Second, as Senator Claire McCaskill and umpty-ump other folks have already remarked, when they were finally able to stop laughing at Hawley’s touching naivete, prostitution and what we now call “trafficking” – which my grandmother (born 1883) called “white slavery” – predates the sexual revolution by a good number of years – like forever. In Victorian London, estimates of the number of women engaged in prostitution ranged between 50,000 to 80,000. And, given the dire condition of much of the Victorian working class it’s not too hard to understand why. Where there’s poverty and powerlessness, there will be prostitution, often lots of prostitution.

What Hawley is overlooking in his effort to explain the burgeoning sex market is the role that poverty – and, yes, the traditional subordination of women – play in rendering women vulnerable to sexual exploitation. As human rights lawyer Dianne Post, observes:

Almost half of the world’s population lives in conditions of extreme poverty or on less than $1 per day. Of these individuals, seventy percent are women. Many women are forced into prostitution for economic, and indeed sheer survival, reasons; this does not constitute “consent.”

In the U.S. runaways and the desperately poor are frequently preyed upon by traffickers.

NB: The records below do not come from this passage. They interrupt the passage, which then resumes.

import Summits.BirchSwinnertonDyer.Rank1Residual.P2.CellsAtTwoStatus
import Literature.NumberTheory.EllipticCurves.LiLiuTian2024.CongruentNumberFullBSD
import Literature.NumberTheory.EllipticCurves.IsogenyVariableChangeProofs
import HarnessLib

/-!
# Sub-lane «bsd-p2»: NON-GRID classes at `2` — the STEP-0 conductor window, the twist-family
# schema, and the Li–Liu–Tian congruent-number family as a COVERED sub-family inside an OPEN cell

HONEST FRAMING (sub-lane «bsd-p2», run/shared/lean/b2b/bsd-rank1-residual/p2/, verbatim in every
file): the target of record is the FULL Birch–Swinnerton-Dyer formula for EVERY analytic-rank `≤ 1`
`E/ℚ` at ALL primes INCLUDING `2`; the odd-prime class ledger is referee A's; the `2`-part is OPEN
(cells O1 = X5 ∖ CM and O12 = the CM corner) and under census by «bsd-p2». Census / instrument
output at `2` = EVIDENCE / conjecture items with held-out validation, NEVER a Literature fact;
certificates close PAIRS (one isogeny class, `p = 2`), never classes. This file asserts NO
arithmetic fact: its arithmetic inputs are NAMED PUBLISHED FACTS already in the tree, taken as
explicit hypotheses — Miller 2011 Thm 1.2 / 7.1 + Creutz–Miller 2012 (`bsdp_of_irreducible_of_conductor_lt`,
`bsdp_of_reducible_of_conductor_lt`), Li–Liu–Tian 2024 Thm 1.2 (`LiLiuTian2024.thm12_bsd_congruentNumberCurve`),
Gross–Zagier–Kolyvagin (`rank_eq_analyticRank_of_analyticRank_le_one`), Cassels 1965
(`bsdRHS_eq_of_isIsogenous`), modularity (`hasEntireLFunction_rat`). Nothing booked; no mark moved.
Unit `b2b-bsdres-p2-typer` (LEAN TYPER); plan HOME/p2/typer/TYPING-PLAN.md §4; third file after
`P2/CellsAtTwo.lean`, `P2/CellsAtTwoStatus.lean`.

## Contents

* §1 The STEP-0 window (mandate (iii), Miller–Stoll `N < 5000`): the class `ConductorLt 5000` and
  its BSD-at-2 statement `bsdTwoOn_conductorLt_5000` — CLOSED granted the two named facts of
  `BSDRootNumberSmallConductorProofs.lean` (Miller 2011 Thm 1.2: irreducible `E[p]`; reducible `E[p]`
  with Creutz–Miller 2012), which carry NO parity restriction on `p` (o1 lead D49 §A (A2), rmap-3
  §S XXXII (b)). The census's STEP-0 reproduces this window per pair; the class statement is what the
  print gives.
* §2 Transport along a `ℚ`-isomorphism of globally minimal models (`C • W₀ = W`), via the tree's
  isogeny transport `X5.bsdp_two_of_isIsogenous` (Cassels + GZK + modularity) — CITED, not re-typed —
  and the TWIST-FAMILY schema `TwistFamilyAtTwo E₀ S` (census axis `orbit_id`; O1's comparison target
  `X5.O1.TwistTransportAtTwo` uses the same `C • E₀.quadraticTwist d = W` convention).
* §3 The Li–Liu–Tian 2024 Thm 1.2 congruent-number family (`E^{(n)} : y² = x³ − n²x`, `n ≡ 5 (8)`
  squarefree, all prime factors `≡ 1 (4)`, no ideal class of order `4` in `ℚ(√−n)`) as a class at `2`
  closed under `ℚ`-isomorphism: `bsdTwoOn_congruentFamilyLLT` (CLOSED granted LLT Thm 1.2 + GZK +
  Cassels + modularity); `congruentNumberCurve_eq_quadraticTwist` (it IS the twist family of
  `y² = x³ − x`); and WHERE it sits on the grid: every member's cell has status `openO12`
  (`status_cellAtTwoOf_of_congruentFamilyLLT`: CM by `ℤ[i]`, `2` ramified, additive at `2`, rank `1`) —
  a covered one-parameter family INSIDE an open cell: theorems and certificates close sub-families and
  pairs; the CELL statement stays open.
* §4 Slots for the as-printed `p = 2` family records of p2-lit-1/2 (Tian 2014, Tian–Yuan–Zhang 2017,
  Cai–Li–Zhai 2020, Coates–Li): each lands as `theorem bsdTwoOn_<family>_of_<Fact> : <Fact> →
  BSDTwoOn (TwistFamilyAtTwo E₀ S)` APPENDED here when the fact's decl exists in the tree (none does at
  the time of writing: PLAN.md §4 tree state 23:15Z) — nothing is typed from memory.

References: Miller 2011 Thm 1.2 / 7.1 [Miller2011LMS]; Creutz–Miller 2012 Thm 1.1 [CreutzMiller2012];
Li–Liu–Tian 2024 Thm 1.2 [LiLiuTian2024]; Tian, ICM 2022 Thm 2 [Tian2023CongruentICM]; Cassels 1965
[Cassels1965ArithmeticVIII]; HOME/p2/PLAN.md §1.1 B4, §3, §4; o1 lead D49 §A.
-/

noncomputable section

open scoped Classical

open WeierstrassCurve Literature.NumberTheory.EllipticCurves
  Literature.NumberTheory.EllipticCurves.Rank1Residual
  Literature.NumberTheory.EllipticCurves.Rank1Residual.Typed

set_option autoImplicit false

namespace Summit.BirchSwinnertonDyer.Rank1Residual.P2

/-! ## §1 The STEP-0 conductor window -/

/-- The class "conductor `< B`" (STEP-0 universe: `B = 5000`, Miller–Stoll). [folklore] -/
def ConductorLt (B : ℕ) : ClassAtTwo := fun W _ _ => W.conductorNorm ℤ < B

/-- **The `N < 5000` window is CLOSED at `2` as a class** (granted the named facts): Miller 2011
Thm 1.2 (irreducible `E[2]`: Thm 7.1, `2`-, `4`-, `8`-descents) and its reducible companion with
Creutz–Miller 2012 give `BSD(E,2)` for every `E/ℚ` of analytic rank `≤ 1` and conductor `< 5000`
(tree `forall_bsdp_of_conductor_lt`, no parity restriction on the prime).
[cite: Miller2011LMS, Thm. 1.2 and Thm. 7.1 (arXiv:1010.2431 pp. 3, 14)] [cite: CreutzMiller2012, Thm. 1.1] -/
theorem bsdTwoOn_conductorLt_5000 (hirr : bsdp_of_irreducible_of_conductor_lt)
    (hred : bsdp_of_reducible_of_conductor_lt) : BSDTwoOn (ConductorLt 5000) :=
  fun W _ _ hr hN => forall_bsdp_of_conductor_lt hirr hred W hr hN 2 Nat.prime_two

/-! ## §2 Transport along `ℚ`-isomorphisms; the twist-family schema -/

/-- **`BSD(·,2)` passes along a `ℚ`-isomorphism of globally minimal models** `C • W₀ = W` (an
isomorphism is an isogeny: `isIsogenous_of_smul`; then the tree's `X5.bsdp_two_of_isIsogenous` =
Cassels 1965 + GZK + modularity, cited not re-typed). [cite: Cassels1965ArithmeticVIII, Thm. 1.3 via Milne ADT I.7.3] -/
theorem bsdp_two_of_smul_eq (hGZK : rank_eq_analyticRank_of_analyticRank_le_one)
    (hCassels : bsdRHS_eq_of_isIsogenous) (hmod : hasEntireLFunction_rat)
    {W₀ W : WeierstrassCurve ℚ} [W₀.IsElliptic] [W₀.IsGloballyMinimal] [W.IsElliptic]
    [W.IsGloballyMinimal] {C : VariableChange ℚ} (hC : C • W₀ = W) (hr₀ : W₀.analyticRank ≤ 1)
    (h₀ : BSDp W₀ 2) : W.analyticRank ≤ 1 ∧ BSDp W 2 := by
  have hiso : IsIsogenous W W₀ := by rw [← hC]; exact isIsogenous_of_smul W₀ C
  exact X5.bsdp_two_of_isIsogenous W hGZK hCassels hmod hiso hr₀ h₀

/-- **The twist-family class** (census axis `orbit_id` / `twist_D`): `W` is a globally minimal model
of the quadratic twist `E₀^{(d)}` for some parameter `d` with `S d` (same convention as O1's
`X5.O1.TwistTransportAtTwo`: `C • E₀.quadraticTwist d = W`). A predicate; nothing asserted.
[cite: RubinSilverberg2002, §1] -/
def TwistFamilyAtTwo (E₀ : WeierstrassCurve ℚ) (S : ℚ → Prop) : ClassAtTwo :=
  fun W _ _ => ∃ d : ℚ, S d ∧ ∃ C : VariableChange ℚ, C • E₀.quadraticTwist d = W

/-- A twist family is antitone in its parameter set. [folklore] -/
theorem twistFamilyAtTwo_mono (E₀ : WeierstrassCurve ℚ) {S S' : ℚ → Prop} (h : ∀ d, S d → S' d)
    (W : WeierstrassCurve ℚ) [W.IsElliptic] [W.IsGloballyMinimal] (hW : TwistFamilyAtTwo E₀ S W) :
    TwistFamilyAtTwo E₀ S' W := by
  obtain ⟨d, hd, C, hC⟩ := hW
  exact ⟨d, h d hd, C, hC⟩

/-! ## §3 The Li–Liu–Tian congruent-number family -/

/-- **The congruent-number curve IS the quadratic twist of `y² = x³ − x`**:
`congruentNumberCurve n = (congruentNumberCurve 1).quadraticTwist n` on the nose
(`⟨0, 0, 0, −n², 0⟩`; `b₂ = b₆ = 0`, `b₄ = −2`). [cite: RubinSilverberg2002, §1] -/
theorem congruentNumberCurve_eq_quadraticTwist (n : ℕ) :
    congruentNumberCurve n = (congruentNumberCurve 1).quadraticTwist (n : ℚ) := by
  ext
  · simp [congruentNumberCurve, quadraticTwist]
  · simp [congruentNumberCurve, quadraticTwist, WeierstrassCurve.b₂]
  · simp [congruentNumberCurve, quadraticTwist]
  · simp [congruentNumberCurve, quadraticTwist, WeierstrassCurve.b₄]; ring
  · simp [congruentNumberCurve, quadraticTwist, WeierstrassCurve.b₆]

/-- **The Li–Liu–Tian family as a class at `2`**: `W` is `ℚ`-isomorphic (as a globally minimal model)
to `E^{(n)} : y² = x³ − n²x` with `n` squarefree, `n ≡ 5 (mod 8)`, every prime factor `≡ 1 (mod 4)`,
and `ℚ(√−n)` without an ideal class of order `4` — the printed hypotheses of Li–Liu–Tian 2024
Thm 1.2 verbatim (as typed in `LiLiuTian2024.thm12_bsd_congruentNumberCurve`). A predicate.
[cite: LiLiuTian2024, Thm. 1.2 (arXiv:1605.01481 §1, p. 2)] -/
def CongruentFamilyLLT : ClassAtTwo := fun W _ _ =>
  ∃ n : ℕ, Squarefree n ∧ n % 8 = 5 ∧ (∀ q : ℕ, q.Prime → q ∣ n → q % 4 = 1) ∧
    LiLiuTian2024.NoIdealClassOfOrderFour (-(n : ℤ)) ∧
    ∃ C : VariableChange ℚ, C • congruentNumberCurve n = W

/-- The LLT family is a sub-family of the twist family of `y² = x³ − x`. [cite: LiLiuTian2024, Thm. 1.2] -/
theorem twistFamily_of_congruentFamilyLLT (W : WeierstrassCurve ℚ) [W.IsElliptic]
    [W.IsGloballyMinimal] (hW : CongruentFamilyLLT W) :
    TwistFamilyAtTwo (congruentNumberCurve 1)
      (fun d => ∃ n : ℕ, d = n ∧ Squarefree n ∧ n % 8 = 5 ∧
        (∀ q : ℕ, q.Prime → q ∣ n → q % 4 = 1) ∧ LiLiuTian2024.NoIdealClassOfOrderFour (-(n : ℤ)))
      W := by
  obtain ⟨n, hsq, h8, hq, hcl, C, hC⟩ := hW
  exact ⟨n, ⟨n, rfl, hsq, h8, hq, hcl⟩, C, by rw [← congruentNumberCurve_eq_quadraticTwist]; exact hC⟩

/-- **The LLT family is CLOSED at `2` as a class** (granted the named facts): Li–Liu–Tian 2024
Thm 1.2 gives the full BSD triple for `E^{(n)}`, hence `BSD(E^{(n)}, 2)` (Miller Def 1.1, every
prime), transported to any `ℚ`-isomorphic globally minimal model by §2.
[cite: LiLiuTian2024, Thm. 1.2 (arXiv:1605.01481 §1, p. 2)] [cite: Tian2023CongruentICM, Thm. 2 (p. 1993)] -/
theorem bsdTwoOn_congruentFamilyLLT (hLLT : LiLiuTian2024.thm12_bsd_congruentNumberCurve)
    (hGZK : rank_eq_analyticRank_of_analyticRank_le_one) (hCassels : bsdRHS_eq_of_isIsogenous)
    (hmod : hasEntireLFunction_rat) : BSDTwoOn CongruentFamilyLLT := by
  intro W _ _ _ hW
  obtain ⟨n, hsq, h8, hq, hcl, C, hC⟩ := hW
  haveI := isElliptic_congruentNumberCurve (Squarefree.ne_zero hsq)
  haveI := isGloballyMinimal_congruentNumberCurve hsq
  have hmain := hLLT.1 n hsq h8 hq hcl
  have hr₀ : (congruentNumberCurve n).analyticRank ≤ 1 := by rw [hmain.2.1]
  have h₀ : BSDp (congruentNumberCurve n) 2 := forall_bsdp_of_bsdTriple' _ hmain.2.2 2 Nat.prime_two
  exact (bsdp_two_of_smul_eq hGZK hCassels hmod hC hr₀ h₀).2

/-- **Where the LLT family sits on the grid** (granted LLT Thm 1.2 for the analytic rank): CM
(`j = 1728`), `2` RAMIFIED in `K = ℚ(i)`, analytic rank `1` — hence in the CM corner of record
`CornerFSharp W 2` (bad at `2` by `X12.not_good_two_of_cmRamified_two`).
[cite: LiLiuTian2024, Thm. 1.2] [cite: Tian2023CongruentICM, Thm. 2 (p. 1993)] -/
theorem cornerFSharp_of_congruentFamilyLLT (hLLT : LiLiuTian2024.thm12_bsd_congruentNumberCurve)
    (W : WeierstrassCurve ℚ) [W.IsElliptic] [W.IsGloballyMinimal] (hW : CongruentFamilyLLT W) :
    W.HasCM ∧ CMRamified W 2 ∧ W.analyticRank = 1 ∧ CornerFSharp W 2 := by
  obtain ⟨n, hsq, h8, hq, hcl, C, hC⟩ := hW
  haveI := isElliptic_congruentNumberCurve (Squarefree.ne_zero hsq)
  haveI := isGloballyMinimal_congruentNumberCurve hsq
  subst hC
  have hj : (C • congruentNumberCurve n).j = 1728 := by rw [variableChange_j, congruentNumberCurve_j]
  have hcm : (C • congruentNumberCurve n).HasCM := hasCM_of_j_eq_1728 _ hj
  have hram : CMRamified (C • congruentNumberCurve n) 2 := by
    show (2 : ℤ) ∣ cmFieldDiscrOfJ (C • congruentNumberCurve n).j
    rw [hj, cmFieldDiscrOfJ]; norm_num
  have hiso : IsIsogenous (C • congruentNumberCurve n) (congruentNumberCurve n) :=
    isIsogenous_of_smul _ C
  have hr : (C • congruentNumberCurve n).analyticRank = 1 := by
    rw [analyticRank_eq_of_isIsogenous' hiso]; exact (hLLT.1 n hsq h8 hq hcl).2.1
  refine ⟨hcm, hram, hr, cornerFSharp_two_iff.2 ⟨hcm, hr, fun hgo => ?_⟩⟩
  exact X12.not_good_two_of_cmRamified_two _ hcm hram hgo.1

/-- Grid bookkeeping (kernel `decide`): a consistent cell with `2` ramified in `K` and rank bit `1`
has status `openO12`. [folklore] -/
theorem status_eq_openO12_of_ramified (c : CellAtTwo) (hc : c.Consistent = true)
    (hk : c.cm = .ramified) (hr : c.r1 = true) : c.status = .openO12 := by
  revert c; decide +kernel

/-- **A covered family INSIDE an open cell.** Every member of the LLT family lies in a cell of status
`openO12` (CM, `2` ramified, additive at `2`, rank `1`; the image value is not pinned here): the
family is closed by a published theorem (`bsdTwoOn_congruentFamilyLLT`) while its CELL statement is
open — theorems and certificates close sub-families and pairs, never the class by themselves.
[cite: LiLiuTian2024, Thm. 1.2] -/
theorem status_cellAtTwoOf_of_congruentFamilyLLT (hLLT : LiLiuTian2024.thm12_bsd_congruentNumberCurve)
    (W : WeierstrassCurve ℚ) [W.IsElliptic] [W.IsGloballyMinimal] (hW : CongruentFamilyLLT W) :
    (cellAtTwoOf W).status = .openO12 := by
  obtain ⟨hcm, hram, hr, -⟩ := cornerFSharp_of_congruentFamilyLLT hLLT W hW
  refine status_eq_openO12_of_ramified _ (consistent_cellAtTwoOf W (by omega)) ?_ ?_
  · show cmAtTwoOf W = .ramified
    unfold cmAtTwoOf
    rw [if_neg (not_not_intro hcm), if_neg (fun h : CMSplit W 2 => h.1 hram), if_pos hram]
  · show decide (W.analyticRank = 1) = true
    rw [decide_eq_true hr]

/-! ## §4 Slots for the as-printed family records at `2` (appended when the facts land)

Tian 2014 (Camb. J. Math. 2), Tian–Yuan–Zhang 2017, Cai–Li–Zhai 2020 (J. LMS 101, Thm 1.5),
Coates–Li: p2-lit-1 / p2-lit-2 write the SCOPE lines (`HOME/p2/lit/LIT1-SCOPE.md`, `LIT-STATUS.md`);
each printed family theorem is typed as a NAMED FACT under `Literature/NumberTheory/EllipticCurves/
<AuthorYear>/` and consumed HERE as `theorem bsdTwoOn_<family>_of_<fact> : <fact> → … → BSDTwoOn
(TwistFamilyAtTwo E₀ S)` with `S` = the printed parameter conditions verbatim. None is typed in this
revision (no decl in the tree yet; nothing from memory). -/

end Summit.BirchSwinnertonDyer.Rank1Residual.P2

end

A New York City organization serving homeless youth  found “that approximately one in four youths had been a victim of sex trafficking or had engaged in survival sex.” Internationally, women fleeing extreme poverty or war make easy marks for traffickers; one Italian trafficker remarked that this modern slavery was “more profitable than drugs.” Trafficking worldwide is often directed by organized crime which has become expert on ways of profiting from the desperate situation of poor women, frequently women from those “traditional,” female-repressive societies for which Hawley seems to be so nostalgic.

The real reasons for female exploitation are a far cry from the simple-minded evocation of the “sexual revolution.” But that doesn’t mean that there aren’t things Hawlely and his political compatriots could do to alleviate the conditions that lead to the sexual exploitation of women and children in this country.

Buoying up the social safety net in ways that serve the needs of this desperate segment of our population would go a long way towards eradicating trafficking. Then, again, there’s the Republican stance in regard to dark-skinned refugees – bring in desperate women from Africa, Haiti, and the Middle East and provide services to integrate them into our society and they’re less likely to end up coming to the country illegally and at the mercy of sex traffickers.

But hey, I forgot, Hawley is a Republican; no wonder he wants to blame women’s problems on a sexual revolution that, no matter what else it achieved, ultimately gave women power over their own sexuality – a type of power that, let’s face it, men have always enjoyed. This easy pretense that we can fix our social problems by turning back the clock not only ignores that fact that the same problems existed in the good old days as well, but makes it just that much easier to justifying blowing your resources on tax cuts for the rich instead of meaningful support for the desperate.